Kubeflow runs on kubernetes.
it has created its own kubernetes CRDs and also its own kubernetes operators.
With kubeflow we need to learn about these CRDs to declare our job.
We also need to create a docker image and submit these to the cluster.
Even for those with k8s experience this will be tedious. For those without k8s experience this will be impossible.
Drawbacks ⚠️
- Onus is on ML engineer to package yaml and docker for k8s deployment. Very far from single click deployments
Summary of existing solutions
There isn't one solution that meets all our needs. Kubeflow is a fundamental part of the VMWare reference architecture for gen AI. Its also arguably closest to an ideal solution.

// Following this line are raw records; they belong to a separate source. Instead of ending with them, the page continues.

import Summits.AtomisticToContinuum.Crystallization.Theorems.GappedShellCensusTornFreeLocalReduction
import Summits.AtomisticToContinuum.Crystallization.Theorems.GappedShellCensusTornFreeStubTfRescale
import Summits.AtomisticToContinuum.Crystallization.Theorems.GappedShellCensusTornFreeTrichotomyUnit
import Summits.AtomisticToContinuum.Crystallization.Theorems.GappedShellCensusTornFreeSparseSplitUnit

/-!
# Skeleton v3.4 — crux `GappedShellCensus.TornFree` (stmt-AtomisticToContinuum-18069), line `Sketch`

Line `Sketch`, lead c1 (continuation of lead 0).

**v3.2: the COMBINATORIAL TRICHOTOMY of a torn bond, content NORMALISED.**  A bond `(y, v)` with
`c ≤ 3` common neighbours falls in exactly one of three classes, by pure combinatorics of the
commons under ALLGAP (every pair bond-or-far):
* `c ≤ 1` — `stub_tfNoLonelyBondUnit`;  `c = 2` (two distinct commons) — `stub_tfNoTwinBondUnit`
  (v3.4 split of the sparse class by `tf_sparseSplitUnit`, because their numerics differ: two centres
  suffice for `c ≤ 1` by a margin of 1.5 % of the bond length, `c = 2` misses by 8e-4 only);
* `c = 3` with a HUB common bonded to the other two (word `TTW`) — `stub_tfNoHubTriadUnit`;
* `c = 3` with a common bonded to NEITHER of the other two, hence far (`≥ 1.26`) from both
  (words `TWW`, `WWW`)                                        — `stub_tfNoFarTriadUnit`.
(The bond graph on three commons has a vertex of degree 2 or a vertex of degree 0.)  Each class is a
PURE finite statement, registered at unit scale with the torn bond based at the origin — the form
a certificate and a promoted item want; the geometric consequences proved earlier on this line
(empty `120°` sector p140167/p140320, sector windows p147036, closed half-plane for `c ≤ 2`
p154010, reflex sector behind a hub p153989/p154076, void dichotomy p154537) are LANDED and
importable by whoever certifies a class, but the reduction itself needs none of them.

Composition `TornFree_of` (kernel-checked, this file):
1. LOCALISATION `tf_patch_hyps` (LANDED p150126): the patch `Y ∩ B̄(y, 5a)` of an
   all-gapped-twelve `Y` is finite, ALLGAP, `≤ 12` everywhere, `= 12` within `3a` of `y`.
2. RESCALING `stub_tfRescale` (LANDED p155348): the general finite statement from the unit-scale
   one via `w ↦ a⁻¹ • (w − y)`.
3. TRICHOTOMY `tf_trichotomyUnit` (LANDED p155445): unit-scale statement from the three classes
   (taken as hypotheses).
4. CONTENT: the four class stubs (certificate-sized; measured per class by the lead's numerics).

All statements over the crux's inline predicates (tolerance `1/50`, gap `63/50`); no definitions.
Stubs are the `sorry`-ed theorems.
-/

noncomputable section

namespace Summit.AtomisticToContinuum.Crystallization.Theorems

open Literature.Geometry.DiscreteGeometry
open Literature.MathematicalPhysics.StatisticalMechanics
open Summit.AtomisticToContinuum.Crystallization.Theses.GappedShellCensus
open scoped RealInnerProductSpace

/-! ## The three classes at unit scale, torn bond based at the origin (CONTENT) -/

/-- **Stub (CONTENT 1a: no lonely bond).** Let `Y ∋ 0` be a finite configuration in `ℝ³` in which
every pair of distinct points is at distance `≥ 0.98` and either `≤ 1.02` (bond) or `≥ 1.26` (far),
every site has at most twelve bonded neighbours, and every site within `3` of the origin has
exactly twelve.  Then no bond `(0, v)` has at most ONE common neighbour.  (The most certifiable
class: two-centre allgap numerics at tolerance `1/50` miss feasibility by `0.0149` (`c = 1`) and
`0.0221` (`c = 0`) of the bond length — two twelve-coordinated sites suffice numerically.)
[folklore] -/
theorem stub_tfNoLonelyBondUnit :
    ∀ (Y : Set (EuclideanSpace ℝ (Fin 3))), Y.Finite → (0 : EuclideanSpace ℝ (Fin 3)) ∈ Y →
      (∀ p ∈ Y, ∀ q ∈ Y, p ≠ q → 1 - 1 / 50 ≤ dist p q ∧
        (dist p q ≤ 1 + 1 / 50 ∨ 63 / 50 ≤ dist p q)) →
      (∀ z ∈ Y, {w ∈ Y | w ≠ z ∧ dist z w ≤ 1 + 1 / 50}.ncard ≤ 12) →
      (∀ z ∈ Y, ‖z‖ ≤ 3 → {w ∈ Y | w ≠ z ∧ dist z w ≤ 1 + 1 / 50}.ncard = 12) →
      ∀ v ∈ Y, v ≠ 0 → ‖v‖ ≤ 1 + 1 / 50 →
        {w ∈ Y | w ≠ 0 ∧ w ≠ v ∧ ‖w‖ ≤ 1 + 1 / 50 ∧ dist v w ≤ 1 + 1 / 50}.ncard ≤ 1 →
        False := by
  sorry

/-- **Stub (CONTENT 1b: no twin bond).** With `Y ∋ 0` as in `stub_tfNoLonelyBondUnit`, no bond
`(0, v)` with at most two common neighbours has two distinct commons `w₁, w₂` (i.e. exactly two;
words `TW` / `WW`).  (Two-centre allgap numerics at tolerance `1/50` miss feasibility by `0.0008`
only — a third twelve-coordinated site is needed in practice; certificate-sized.) [folklore] -/
theorem stub_tfNoTwinBondUnit :
    ∀ (Y : Set (EuclideanSpace ℝ (Fin 3))), Y.Finite → (0 : EuclideanSpace ℝ (Fin 3)) ∈ Y →
      (∀ p ∈ Y, ∀ q ∈ Y, p ≠ q → 1 - 1 / 50 ≤ dist p q ∧
        (dist p q ≤ 1 + 1 / 50 ∨ 63 / 50 ≤ dist p q)) →
      (∀ z ∈ Y, {w ∈ Y | w ≠ z ∧ dist z w ≤ 1 + 1 / 50}.ncard ≤ 12) →
      (∀ z ∈ Y, ‖z‖ ≤ 3 → {w ∈ Y | w ≠ z ∧ dist z w ≤ 1 + 1 / 50}.ncard = 12) →
      ∀ v ∈ Y, v ≠ 0 → ‖v‖ ≤ 1 + 1 / 50 →
        {w ∈ Y | w ≠ 0 ∧ w ≠ v ∧ ‖w‖ ≤ 1 + 1 / 50 ∧ dist v w ≤ 1 + 1 / 50}.ncard ≤ 2 →
        ∀ w₁ ∈ Y, ∀ w₂ ∈ Y,
          w₁ ≠ 0 → w₁ ≠ v → ‖w₁‖ ≤ 1 + 1 / 50 → dist v w₁ ≤ 1 + 1 / 50 →
          w₂ ≠ 0 → w₂ ≠ v → ‖w₂‖ ≤ 1 + 1 / 50 → dist v w₂ ≤ 1 + 1 / 50 →
          w₁ ≠ w₂ → False := by
  sorry

-- Glue `tf_sparseSplitUnit` LANDED: GappedShellCensusTornFreeSparseSplitUnit.lean (p157060), imported.

/-- **Stub (CONTENT 2: no hub triad).** With `Y ∋ 0` as in `stub_tfNoSparseBondUnit`, no bond
`(0, v)` with at most three common neighbours has three distinct commons `w₁, w₂, w₃` with the hub
`w₂` bonded (`≤ 1.02`) to both `w₁` and `w₃` (word `TTW`: two quasi-tetrahedral sectors `≤ 75.5°`
each, empty sector `≥ 209°` — the reflex, S8-hole tear).  Certificate-sized. [folklore] -/
theorem stub_tfNoHubTriadUnit :
    ∀ (Y : Set (EuclideanSpace ℝ (Fin 3))), Y.Finite → (0 : EuclideanSpace ℝ (Fin 3)) ∈ Y →
      (∀ p ∈ Y, ∀ q ∈ Y, p ≠ q → 1 - 1 / 50 ≤ dist p q ∧
        (dist p q ≤ 1 + 1 / 50 ∨ 63 / 50 ≤ dist p q)) →
      (∀ z ∈ Y, {w ∈ Y | w ≠ z ∧ dist z w ≤ 1 + 1 / 50}.ncard ≤ 12) →
      (∀ z ∈ Y, ‖z‖ ≤ 3 → {w ∈ Y | w ≠ z ∧ dist z w ≤ 1 + 1 / 50}.ncard = 12) →
      ∀ v ∈ Y, v ≠ 0 → ‖v‖ ≤ 1 + 1 / 50 →
        {w ∈ Y | w ≠ 0 ∧ w ≠ v ∧ ‖w‖ ≤ 1 + 1 / 50 ∧ dist v w ≤ 1 + 1 / 50}.ncard ≤ 3 →
        ∀ w₁ ∈ Y, ∀ w₂ ∈ Y, ∀ w₃ ∈ Y,
          w₁ ≠ 0 → w₁ ≠ v → ‖w₁‖ ≤ 1 + 1 / 50 → dist v w₁ ≤ 1 + 1 / 50 →
          w₂ ≠ 0 → w₂ ≠ v → ‖w₂‖ ≤ 1 + 1 / 50 → dist v w₂ ≤ 1 + 1 / 50 →
          w₃ ≠ 0 → w₃ ≠ v → ‖w₃‖ ≤ 1 + 1 / 50 → dist v w₃ ≤ 1 + 1 / 50 →
          w₁ ≠ w₂ → w₁ ≠ w₃ → w₂ ≠ w₃ →
          dist w₁ w₂ ≤ 1 + 1 / 50 → dist w₂ w₃ ≤ 1 + 1 / 50 →
          False := by
  sorry

/-- **Stub (CONTENT 3: no far triad).** With `Y ∋ 0` as in `stub_tfNoSparseBondUnit`, no bond
`(0, v)` with at most three common neighbours has three distinct commons `w₁, w₂, w₃` with `w₃` far
(`≥ 1.26`) from both `w₁` and `w₂` (words `TWW`, `WWW`; the vacancy-like tear — fcc/hcp with one
common removed has `T + O = 180°` — and the `197°` allgap two-centre cluster).  Certificate-sized.
[folklore] -/
theorem stub_tfNoFarTriadUnit :
    ∀ (Y : Set (EuclideanSpace ℝ (Fin 3))), Y.Finite → (0 : EuclideanSpace ℝ (Fin 3)) ∈ Y →
      (∀ p ∈ Y, ∀ q ∈ Y, p ≠ q → 1 - 1 / 50 ≤ dist p q ∧
        (dist p q ≤ 1 + 1 / 50 ∨ 63 / 50 ≤ dist p q)) →
      (∀ z ∈ Y, {w ∈ Y | w ≠ z ∧ dist z w ≤ 1 + 1 / 50}.ncard ≤ 12) →
      (∀ z ∈ Y, ‖z‖ ≤ 3 → {w ∈ Y | w ≠ z ∧ dist z w ≤ 1 + 1 / 50}.ncard = 12) →
      ∀ v ∈ Y, v ≠ 0 → ‖v‖ ≤ 1 + 1 / 50 →
        {w ∈ Y | w ≠ 0 ∧ w ≠ v ∧ ‖w‖ ≤ 1 + 1 / 50 ∧ dist v w ≤ 1 + 1 / 50}.ncard ≤ 3 →
        ∀ w₁ ∈ Y, ∀ w₂ ∈ Y, ∀ w₃ ∈ Y,
          w₁ ≠ 0 → w₁ ≠ v → ‖w₁‖ ≤ 1 + 1 / 50 → dist v w₁ ≤ 1 + 1 / 50 →
          w₂ ≠ 0 → w₂ ≠ v → ‖w₂‖ ≤ 1 + 1 / 50 → dist v w₂ ≤ 1 + 1 / 50 →
          w₃ ≠ 0 → w₃ ≠ v → ‖w₃‖ ≤ 1 + 1 / 50 → dist v w₃ ≤ 1 + 1 / 50 →
          w₁ ≠ w₂ → w₁ ≠ w₃ → w₂ ≠ w₃ →
          63 / 50 ≤ dist w₁ w₃ → 63 / 50 ≤ dist w₂ w₃ →
          False := by
  sorry

-- Stub `stub_tfRescale` LANDED: GappedShellCensusTornFreeStubTfRescale.lean (p155348), imported.
-- Glue `tf_trichotomyUnit` LANDED: GappedShellCensusTornFreeTrichotomyUnit.lean (p155445), imported.

/-! ## Composition -/

/-- **Composition (kernel-checked).** The crux `TornFree` BY NAME: localise to the finite ALLGAP
patch `Y ∩ B̄(y, 5a)` (`tf_patch_hyps`, landed p150126), rescale to unit scale about `y`
(`stub_tfRescale`), and split by the trichotomy `tf_trichotomyUnit`. -/
theorem TornFree_of : TornFree := by
  intro Y a ha hgood y hy v hv hvy hdv
  by_contra hlt
  push Not at hlt
  have h3 : {w ∈ Y | w ≠ y ∧ w ≠ v ∧ dist y w ≤ a * (1 + 1 / 50) ∧
      dist v w ≤ a * (1 + 1 / 50)}.ncard ≤ 3 := by omega
  -- the finite patch
  obtain ⟨hfin, hgap, hle, htw⟩ := tf_patch_hyps ha hgood y
  have hyY' : y ∈ {z ∈ Y | dist y z ≤ a * 5} := ⟨hy, by rw [dist_self]; positivity⟩
  have hvY' : v ∈ {z ∈ Y | dist y z ≤ a * 5} := ⟨hv, hdv.trans (by nlinarith)⟩
  have hsubC : {w ∈ {z ∈ Y | dist y z ≤ a * 5} | w ≠ y ∧ w ≠ v ∧ dist y w ≤ a * (1 + 1 / 50) ∧
      dist v w ≤ a * (1 + 1 / 50)} ⊆ {w ∈ Y | w ≠ y ∧ w ≠ v ∧ dist y w ≤ a * (1 + 1 / 50) ∧
      dist v w ≤ a * (1 + 1 / 50)} := fun w hw => ⟨hw.1.1, hw.2⟩
  have h3' : {w ∈ {z ∈ Y | dist y z ≤ a * 5} | w ≠ y ∧ w ≠ v ∧ dist y w ≤ a * (1 + 1 / 50) ∧
      dist v w ≤ a * (1 + 1 / 50)}.ncard ≤ 3 :=
    (Set.ncard_le_ncard hsubC (tf_commons_finite (hgood y hy).1)).trans h3
  exact stub_tfRescale
    (tf_trichotomyUnit (tf_sparseSplitUnit stub_tfNoLonelyBondUnit stub_tfNoTwinBondUnit)
      stub_tfNoHubTriadUnit stub_tfNoFarTriadUnit)
    _ a ha hfin hgap hle y hyY' htw v hvY' hvy hdv h3'

end Summit.AtomisticToContinuum.Crystallization.Theorems

end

Why is VDK positioned to tackle this problem????
As discussed in the kubeflow section, kubeflow has created k8s CRDs and Operators to enable it to run ML distributed training. These can be installed separately from the rest of the kubeflow stack.
fundamentally what the VDK control plane does is package users python code into a docker image/k8s yaml and run it. If the control plane was to package code into kubeflow CRDs then VDK should support distributed ML training.
If the customer also has a kubeflow instance running on their cluster we can report the job status into that system too. This really provides the customer with the best of both worlds and a great solution
Risks 🚧
- Despite what the docs say we aren't able to get Kubeflow operators running without the rest of kubeflow. The installation would become to complex if we needed to install kubeflow as part of VDK. it needs to be optional
- VDK control plane is set up to run cron jobs. To support a different type of job definition could require an enormous amount of work.
- It deviates too much from our skill set. Issues arise that we aren't able to support because of a lack of distributed training knowledge on the team
Rewards 🏆
- There is real value in this. Being able to run your ML training on your existing k8s infra is a game changer. In previous companies I would certainly have installed VDK if i had this feature
- Its a unique situation where we can provide massive value from only a small amount of work. The reason being that kubeflow have built the operators handling all the complexity. It would seem crazy not to try capitalise on this
- From a VDK marketing perspective it will make our jobs much easier
- Blogs in distributed training will be much more interesting
- Traffic to the project will jump
- Customer interest will jump
- as a by product VDK becomes more than just the platform to run ETL tasks on. It becomes a tool to run complex python/k8s projects on which is 100 times more powerful. It positions it well for the future.
- We could even do stuff like install the spark operator on the cluster and then handle spark jobs in a similar manner
Next steps
- Package a job and run it on kubeflow
- Run that same job on an k8s installation with only the operators
- Have VDK control plane package a pytoch job for us into a docker image.
- Have VDK deploy this docker image and a custom yaml to the cluster. Make sure everything runs correct.
- Update control plane to be able to find this type of job and monitor its health.